He said when rural banks are able to make their customers also benefit from the current products and services in the system, it will put them in a position to even compete with the universal banks.

He said: “The fact that our name has the tag ‘rural’ doesn’t mean we should not do what will help our customers, shareholders, our communities benefit from technology and other means that will make our work easy and effective”.

Dr. Aubynn explained that the addition of rural and community to the banking services was among others adopted by the Bank of Ghana (BoG) to reflect the bank’s focus in serving the majority of unbanked people in rural areas, and also provide support to agriculture and small businesses.

This, he stressed, should not be interpreted to mean that the activities of rural banks must reflect times past, but rather should be aligned to current trends.

The Amenfiman Rural Bank, headquartered at Wassa Akropong in the Western Region, leads in innovation in the rural banking industry with its introduction of automated teller machines (ATMs) at almost all its branches to the convenience of customers.

In addition to this, the Board Chairman hinted the bank is also exploring avenues to deploy more modern products and services – like the Internet or electronic banking services (e-banking) to enable customers transact business with their bank electronically from the convenience of their homes and business locations.

Dr.

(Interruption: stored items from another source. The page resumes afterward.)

import Literature.Geometry.Riemannian.WeightedHeatFlowCompleteDecay
import Mathlib.Analysis.Calculus.ParametricIntegral
import HarnessLib

/-!
# The weighted heat flow on a complete manifold: the entropy is continuous and dissipates at the
# rate of the Fisher information

Third layer of the proof of `bakryEmery_logSobolev_complete` from the heat-semigroup fact
`weightedHeatSemigroup_strongGradientBound_complete`: de Bruijn's identity `dH/dt = −I` on a COMPLETE
manifold (D. Bakry, I. Gentil, M. Ledoux, *Analysis and Geometry of Markov Diffusion Operators* (2014),
proof of Prop. 5.7.1, p. 268; J. A. Carrillo, L. Ni, Comm. Anal. Geom. 17 (2009), (3.2)) for a family `u`
jointly smooth on `M × [0, ∞)` solving `∂ₜu = Δ_g u − g⁻¹(dV, du)` with values in `[a, b]`, `a > 0`,
bounded `Lu` and `|∇u|²`, and `e^{-V} ∈ L¹(dV_g)`:

* `continuousOn_entropy_complete` — `H(t) = ∫ u log u e^{-V} dV_g` is continuous on `[0, ∞)`;
* `hasDerivAt_entropy_complete` — **`H'(t) = −I(t) = −∫ |∇u|²/u e^{-V} dV_g`** for `t > 0`: the Leibniz
  rule with the integrable bound `sup|Lu| (1 + sup|log u|) e^{-V}`, `∂ₜ(u log u) = (Lu)(1 + log u)`, and
  Green's identity on the complete manifold (`integral_mul_weightedLaplacian_complete`).

This replaces `hasDerivAt_entropy` of the closed case (`BakryEmeryHeatFlow.lean`). Theorems only.

## References

* [BakryGentilLedoux2014] D. Bakry, I. Gentil, M. Ledoux, Springer 2014, Prop. 5.7.1 (proof, p. 268).
  READ (held text).
* [CarrilloNi2009] J. A. Carrillo, L. Ni, Comm. Anal. Geom. 17 (2009), §3, (3.2).
-/

noncomputable section

open Bundle Set Function Filter Manifold MeasureTheory
open scoped Manifold ContDiff Topology ENNReal NNReal

namespace Literature.Geometry.Riemannian

open Lorentzian Lorentzian.PseudoRiemannianMetric

universe uM

section Flow

variable {n : ℕ} {M : Type uM} [TopologicalSpace M] [T2Space M] [SecondCountableTopology M]
  [ChartedSpace (EuclideanSpace ℝ (Fin n)) M] [IsManifold (𝓡 n) ∞ M] [ConnectedSpace M]
  [T3Space M] [MeasurableSpace M] [BorelSpace M]
  {g : PseudoRiemannianMetric (𝓡 n) ∞ (EuclideanSpace ℝ (Fin n)) (TangentSpace (𝓡 n) : M → Type _)}
  [g.HasLeviCivita]

omit [T2Space M] [SecondCountableTopology M] [ConnectedSpace M] [g.HasLeviCivita] in
/-- **The entropy is continuous on `[0, ∞)`** along a family `u` jointly smooth on `M × [0, ∞)` with
values in `[a, b]`, `a > 0` (dominated convergence, finite weighted volume). [folklore] -/
theorem continuousOn_entropy_complete {V : M → ℝ} (hV : ContMDiff (𝓡 n) 𝓘(ℝ, ℝ) ∞ V)
    (hw : Integrable (fun x ↦ Real.exp (-V x)) g.riemVolume) {u : ℝ → M → ℝ}
    (hu : ContMDiffOn ((𝓡 n).prod 𝓘(ℝ, ℝ)) 𝓘(ℝ, ℝ) ∞ (fun p : M × ℝ ↦ u p.2 p.1) (univ ×ˢ Ici 0))
    {a b : ℝ} (ha : 0 < a) (hab : ∀ t ∈ Ici (0 : ℝ), ∀ x, a ≤ u t x ∧ u t x ≤ b) :
    ContinuousOn (fun s ↦ ∫ x, u s x * Real.log (u s x) * Real.exp (-V x) ∂g.riemVolume) (Ici 0) := by
  have hwc : Continuous fun x ↦ Real.exp (-V x) := Real.continuous_exp.comp hV.continuous.neg
  have hw0 : ∀ x, 0 ≤ Real.exp (-V x) := fun x ↦ (Real.exp_pos _).le
  have hslice : ∀ s ∈ Ici (0 : ℝ), ContMDiff (𝓡 n) 𝓘(ℝ, ℝ) ∞ (u s) := fun s hs ↦
    hu.comp_contMDiff (contMDiff_id.prodMk contMDiff_const) fun y ↦ ⟨mem_univ _, hs⟩
  refine continuousOn_of_dominated (bound := fun x ↦ max |a| |b| * max |Real.log a| |Real.log b| *
    Real.exp (-V x)) (fun s hs ↦ ?_) (fun s hs ↦ Eventually.of_forall fun x ↦ ?_) (hw.const_mul _)
    (Eventually.of_forall fun x ↦ ?_)
  · have hpos : ∀ y, u s y ≠ 0 := fun y ↦ (ha.trans_le (hab s hs y).1).ne'
    exact (((hslice s hs).continuous.mul ((hslice s hs).continuous.log hpos)).mul hwc).aestronglyMeasurable
  · rw [Real.norm_eq_abs, abs_mul, abs_mul, abs_of_nonneg (hw0 x)]
    exact mul_le_mul_of_nonneg_right (mul_le_mul (abs_le_max_abs_abs (hab s hs x).1 (hab s hs x).2)
      (abs_le_max_abs_abs (Real.log_le_log ha (hab s hs x).1)
      (Real.log_le_log (ha.trans_le (hab s hs x).1) (hab s hs x).2)) (abs_nonneg _)
      (le_trans (abs_nonneg _) (le_max_left _ _))) (hw0 x)
  · -- `s ↦ u s x` is continuous on `[0, ∞)`
    have hι : ContMDiff 𝓘(ℝ, ℝ) ((𝓡 n).prod 𝓘(ℝ, ℝ)) ∞ (fun s : ℝ ↦ (x, s)) :=
      contMDiff_const.prodMk contMDiff_id
    have hcomp : ContMDiffOn 𝓘(ℝ, ℝ) 𝓘(ℝ, ℝ) ∞ (fun s ↦ u s x) (Ici 0) :=
      hu.comp hι.contMDiffOn fun s hs ↦ ⟨mem_univ _, hs⟩
    have hcu : ContinuousOn (fun s ↦ u s x) (Ici 0) := hcomp.continuousOn
    have hpos : ∀ s ∈ Ici (0 : ℝ), u s x ≠ 0 := fun s hs ↦ (ha.trans_le (hab s hs x).1).ne'
    exact (hcu.mul (hcu.log hpos)).mul continuousOn_const

/-- **The entropy dissipates at the rate of the Fisher information on a complete manifold:
`dH/dt = −I`** (de Bruijn's identity `d/dt Ent_μ(P_t f) = −I_μ(P_t f)`,
Bakry–Gentil–Ledoux 2014, proof of Prop. 5.7.1; Carrillo–Ni 2009, (3.2)). For `u` jointly smooth on `M × [0, ∞)`
solving `∂ₜu = Δ_g u − g⁻¹(dV, du)` with values in `[a, b]`, `a > 0`, with `Lu` and `|∇u|²` bounded on
`M × [0, ∞)`, on a complete manifold with `e^{-V} ∈ L¹`: `H(t) = ∫ u log u e^{-V}` has derivative
`−I(t) = −∫ |∇u|²/u e^{-V}` at every `t > 0` (Leibniz rule with an integrable bound,
`∂ₜ(u log u) = (Lu)(1 + log u)`, and Green's identity on the complete manifold
`∫ (Lu)(1 + log u) e^{-V} = −∫ |∇u|²/u e^{-V}`). [cite: BakryGentilLedoux2014, Prop. 5.7.1 (proof, p. 268)]
[cite: CarrilloNi2009, §3, (3.2)] -/
theorem hasDerivAt_entropy_complete (hg : g.IsRiemannian)
    (hc : ∀ (x : M) (r : NNReal), IsCompact {y : M | g.edist hg x y ≤ r})
    {V : M → ℝ} (hV : ContMDiff (𝓡 n) 𝓘(ℝ, ℝ) ∞ V) (hw : Integrable (fun x ↦ Real.exp (-V x)) g.riemVolume)
    {u : ℝ → M → ℝ}
    (hu : ContMDiffOn ((𝓡 n).prod 𝓘(ℝ, ℝ)) 𝓘(ℝ, ℝ) ∞ (fun p : M × ℝ ↦ u p.2 p.1) (univ ×ˢ Ici 0))
    (heq : ∀ t ∈ Ici (0 : ℝ), ∀ x, derivWithin (fun s ↦ u s x) (Ici 0) t =
      g.dalembertian (u t) x - g.innerDual x (mvfderiv (𝓡 n) V x : TangentSpace (𝓡 n) x →ₗ[ℝ] ℝ)
        (mvfderiv (𝓡 n) (u t) x : TangentSpace (𝓡 n) x →ₗ[ℝ] ℝ))
    {a b : ℝ} (ha : 0 < a) (hab : ∀ t ∈ Ici (0 : ℝ), ∀ x, a ≤ u t x ∧ u t x ≤ b)
    {CL : ℝ} (hLu : ∀ t ∈ Ici (0 : ℝ), ∀ x, |g.dalembertian (u t) x
      - g.innerDual x (mvfderiv (𝓡 n) V x : TangentSpace (𝓡 n) x →ₗ[ℝ] ℝ)
          (mvfderiv (𝓡 n) (u t) x : TangentSpace (𝓡 n) x →ₗ[ℝ] ℝ)| ≤ CL)
    {CG : ℝ} (hGu : ∀ t ∈ Ici (0 : ℝ), ∀ x, g.gradSq (u t) x ≤ CG) {t : ℝ} (ht : 0 < t) :
    HasDerivAt (fun s ↦ ∫ x, u s x * Real.log (u s x) * Real.exp (-V x) ∂g.riemVolume)
      (-∫ x, g.gradSq (u t) x / u t x * Real.exp (-V x) ∂g.riemVolume) t := by
  set w : M → ℝ := fun x ↦ Real.exp (-V x) with hwdef
  have hwc : Continuous w := Real.continuous_exp.comp hV.continuous.neg
  have hw0 : ∀ x, 0 ≤ w x := fun x ↦ (Real.exp_pos _).le
  have hV1 : ContMDiff (𝓡 n) 𝓘(ℝ, ℝ) 1 V := hV.of_le (by norm_num)
  have hslice : ∀ s ∈ Ici (0 : ℝ), ContMDiff (𝓡 n) 𝓘(ℝ, ℝ) ∞ (u s) := fun s hs ↦
    hu.comp_contMDiff (contMDiff_id.prodMk contMDiff_const) fun y ↦ ⟨mem_univ _, hs⟩
  have hpos : ∀ s ∈ Ici (0 : ℝ), ∀ y, 0 < u s y := fun s hs y ↦ ha.trans_le (hab s hs y).1
  set Clog : ℝ := max |Real.log a| |Real.log b| with hClog
  -- notation for `L(u s)`
  set Lu : ℝ → M → ℝ := fun s x ↦ g.dalembertian (u s) x
      - g.innerDual x (mvfderiv (𝓡 n) V x : TangentSpace (𝓡 n) x →ₗ[ℝ] ℝ)
          (mvfderiv (𝓡 n) (u s) x : TangentSpace (𝓡 n) x →ₗ[ℝ] ℝ) with hLudef
  have hLuc : ∀ s ∈ Ici (0 : ℝ), Continuous (Lu s) := fun s hs ↦
    (continuous_dalembertian g ((hslice s hs).of_le (WithTop.coe_le_coe.mpr le_top))).sub
      (continuous_innerDual_mvfderiv g hV1 ((hslice s hs).of_le (by norm_num)))
  -- the Leibniz rule
  set F : ℝ → M → ℝ := fun s x ↦ u s x * Real.log (u s x) * w x with hFdef
  set F' : ℝ → M → ℝ := fun s x ↦
    derivWithin (fun r ↦ u r x) (Ici 0) s * (Real.log (u s x) + 1) * w x with hF'def
  have hmain := hasDerivAt_integral_of_dominated_loc_of_deriv_le (μ := g.riemVolume) (F := F)
    (F' := F') (x₀ := t) (s := Ioi 0) (bound := fun x ↦ CL * (Clog + 1) * w x) (Ioi_mem_nhds ht)
    ?_ ?_ ?_ ?_ (hw.const_mul _) ?_
  rotate_left
  · -- measurability of `F s` near `t`
    filter_upwards [Ioi_mem_nhds ht] with s hs
    have hs' : s ∈ Ici (0 : ℝ) := mem_Ici.2 (le_of_lt (mem_Ioi.1 hs))
    exact (((hslice s hs').continuous.mul ((hslice s hs').continuous.log
      fun y ↦ (hpos s hs' y).ne')).mul hwc).aestronglyMeasurable
  · -- integrability of `F t`
    have ht' : t ∈ Ici (0 : ℝ) := le_of_lt ht
    refine integrable_mul_weight ((hslice t ht').continuous.mul ((hslice t ht').continuous.log
      fun y ↦ (hpos t ht' y).ne')) ⟨max |a| |b| * Clog, fun x ↦ ?_⟩ hw
    rw [abs_mul]
    exact mul_le_mul (abs_le_max_abs_abs (hab t ht' x).1 (hab t ht' x).2)
      (abs_le_max_abs_abs (Real.log_le_log ha (hab t ht' x).1)
      (Real.log_le_log (ha.trans_le (hab t ht' x).1) (hab t ht' x).2)) (abs_nonneg _)
      (le_trans (abs_nonneg _) (le_max_left _ _))
  · -- measurability of `F' t`
    have ht' : t ∈ Ici (0 : ℝ) := le_of_lt ht
    have hF't : F' t = fun x ↦ Lu t x * (Real.log (u t x) + 1) * w x := by
      funext x; simp only [hF'def, hLudef, heq t ht' x]
    rw [hF't]
    exact (((hLuc t ht').mul (((hslice t ht').continuous.log fun y ↦ (hpos t ht' y).ne').add
      continuous_const)).mul hwc).aestronglyMeasurable
  · -- the bound on `F' s`, `s > 0`
    refine Eventually.of_forall fun x s hs ↦ ?_
    have hs' : s ∈ Ici (0 : ℝ) := mem_Ici.2 (le_of_lt (mem_Ioi.1 hs))
    simp only [hF'def, heq s hs' x]
    rw [Real.norm_eq_abs, abs_mul, abs_mul, abs_of_nonneg (hw0 x)]
    refine mul_le_mul_of_nonneg_right (mul_le_mul (hLu s hs' x) ((abs_add_le _ _).trans
      (add_le_add (abs_le_max_abs_abs (Real.log_le_log ha (hab s hs' x).1)
      (Real.log_le_log (ha.trans_le (hab s hs' x).1) (hab s hs' x).2)) (by norm_num)))
      (abs_nonneg _) ((abs_nonneg _).trans (hLu s hs' x))) (hw0 x)
  · -- differentiability in time, `s > 0`
    refine Eventually.of_forall fun x s hs ↦ ?_
    have hs' : s ∈ Ici (0 : ℝ) := mem_Ici.2 (le_of_lt (mem_Ioi.1 hs))
    have hd : HasDerivAt (fun r ↦ u r x) (derivWithin (fun r ↦ u r x) (Ici 0) s) s :=
      (hasDerivWithinAt_time_of_contMDiffOn (k := ∞) (by simp) hu x hs').hasDerivAt
        (Ici_mem_nhds hs)
    have hne : u s x ≠ 0 := (hpos s hs' x).ne'
    have h1 := ((hd.mul (hd.log hne)).mul_const (w x))
    refine h1.congr_deriv ?_
    simp only [hF'def]
    field_simp
  -- the value of the derivative: Green's identity on the complete manifold
  have ht' : t ∈ Ici (0 : ℝ) := le_of_lt ht
  refine hmain.2.congr_deriv ?_
  have hut : ContMDiff (𝓡 n) 𝓘(ℝ, ℝ) ∞ (u t) := hslice t ht'
  have hut1 : ContMDiff (𝓡 n) 𝓘(ℝ, ℝ) 1 (u t) := hut.of_le (by norm_num)
  have hut2 : ContMDiff (𝓡 n) 𝓘(ℝ, ℝ) 2 (u t) := hut.of_le (WithTop.coe_le_coe.mpr le_top)
  have hne : ∀ x, u t x ≠ 0 := fun x ↦ (hpos t ht' x).ne'
  -- `a = log u + 1`
  have ha1 : ContMDiff (𝓡 n) 𝓘(ℝ, ℝ) 1 (fun x ↦ Real.log (u t x) + 1) := fun x ↦
    (((Real.contDiffAt_log.2 (hne x)).of_le le_top).comp_contMDiffAt (hut1 x)).add contMDiffAt_const
  have hda : ∀ x, (mvfderiv (𝓡 n) (fun x ↦ Real.log (u t x) + 1) x : TangentSpace (𝓡 n) x →ₗ[ℝ] ℝ) =
      (u t x)⁻¹ • (mvfderiv (𝓡 n) (u t) x : TangentSpace (𝓡 n) x →ₗ[ℝ] ℝ) := by
    intro x
    have hh : HasDerivAt (fun r : ℝ ↦ Real.log r + 1) ((u t x)⁻¹) (u t x) := by
      simpa using (Real.hasDerivAt_log (hne x)).add_const (1 : ℝ)
    ext v
    simp only [ContinuousLinearMap.coe_coe, LinearMap.smul_apply, smul_eq_mul]
    exact mvfderiv_real_comp_apply (h := fun r : ℝ ↦ Real.log r + 1) hh
      (hut1.mdifferentiableAt one_ne_zero) v
  have hgrada : ∀ x, g.gradSq (fun x ↦ Real.log (u t x) + 1) x = ((u t x)⁻¹) ^ 2 * g.gradSq (u t) x := by
    intro x
    have hh : HasDerivAt (fun r : ℝ ↦ Real.log r + 1) ((u t x)⁻¹) (u t x) := by
      simpa using (Real.hasDerivAt_log (hne x)).add_const (1 : ℝ)
    exact g.gradSq_real_comp (h := fun r : ℝ ↦ Real.log r + 1) hh (hut1.mdifferentiableAt one_ne_zero)
  have haC : ∃ C, ∀ x, |Real.log (u t x) + 1| ≤ C := ⟨Clog + 1, fun x ↦ (abs_add_le _ _).trans
    (add_le_add (abs_le_max_abs_abs (Real.log_le_log ha (hab t ht' x).1)
      (Real.log_le_log (ha.trans_le (hab t ht' x).1) (hab t ht' x).2)) (by norm_num))⟩
  have hdaC : ∃ C, ∀ x, g.gradSq (fun x ↦ Real.log (u t x) + 1) x ≤ C := by
    refine ⟨(a⁻¹) ^ 2 * CG, fun x ↦ ?_⟩
    rw [hgrada x]
    have h1 : (u t x)⁻¹ ≤ a⁻¹ := (inv_le_inv₀ (hpos t ht' x) ha).2 (hab t ht' x).1
    have h2 : 0 ≤ (u t x)⁻¹ := inv_nonneg.2 (hpos t ht' x).le
    exact mul_le_mul (pow_le_pow_left₀ h2 h1 2) (hGu t ht' x) (g.gradSq_nonneg hg _ x) (sq_nonneg _)
  have hGreen := integral_mul_weightedLaplacian_complete hg hc ha1 hut2 hV1 hw haC hdaC
    ⟨CG, hGu t ht'⟩ ⟨CL, hLu t ht'⟩
  have hL : ∫ x, F' t x ∂g.riemVolume = ∫ x, (Real.log (u t x) + 1) * (g.dalembertian (u t) x
      - g.innerDual x (mvfderiv (𝓡 n) V x : TangentSpace (𝓡 n) x →ₗ[ℝ] ℝ)
          (mvfderiv (𝓡 n) (u t) x : TangentSpace (𝓡 n) x →ₗ[ℝ] ℝ)) * Real.exp (-V x)
      ∂g.riemVolume := by
    refine integral_congr_ae (Eventually.of_forall fun x ↦ ?_)
    simp only [hF'def, heq t ht' x, hwdef]
    ring
  have hR : ∫ x, g.innerDual x (mvfderiv (𝓡 n) (fun x ↦ Real.log (u t x) + 1) x :
      TangentSpace (𝓡 n) x →ₗ[ℝ] ℝ) (mvfderiv (𝓡 n) (u t) x : TangentSpace (𝓡 n) x →ₗ[ℝ] ℝ)
        * Real.exp (-V x) ∂g.riemVolume =
      ∫ x, g.gradSq (u t) x / u t x * Real.exp (-V x) ∂g.riemVolume := by
    refine integral_congr_ae (Eventually.of_forall fun x ↦ ?_)
    dsimp only
    rw [hda x, g.innerDual_smul_left]
    rw [show g.innerDual x (mvfderiv (𝓡 n) (u t) x : TangentSpace (𝓡 n) x →ₗ[ℝ] ℝ)
      (mvfderiv (𝓡 n) (u t) x : TangentSpace (𝓡 n) x →ₗ[ℝ] ℝ) = g.gradSq (u t) x from rfl]
    rw [div_eq_inv_mul]
  rw [hL, hGreen, hR]

end Flow

end Literature.Geometry.Riemannian

end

Aubynn observed that such innovation will among others ensure that financial transactions between the bank and its customers become easy, thus contributing to making the bank more attractive to potential customers.

Commenting on support packages provided by Amenfiman Rural Bank to assist the agriculture sector, he appealed for government to make use of rural banks to achieve its target of transforming the agriculture sector.

He asserted that the rural banks are among the few institutions that are closer to farmers, and therefore government should consider using them in its dealings with the farmers – especially with implementation of the ‘Planting for Food and Jobs’ programe.

“If government is unsure, it could pilot this idea by using some of the best-performing rural banks like Amenfiman Rural Bank,” he added.

Dr. Aubynn, who is also the Western Regional President of the Association of Rural and Community Banks, speaking in an interview with B&FT also appealed for an extension of the BoG’s directive deadline for rural banks to raise their Stated Capital.

He said the fact the some few rural banks, about 40 out of the about 140 RCBs in the country, have met the requirement does not mean pleas of the other banks should be ignored. However, he equally advised the remaining rural banks yet to meet the requirement to deepen their efforts at raising the required capital.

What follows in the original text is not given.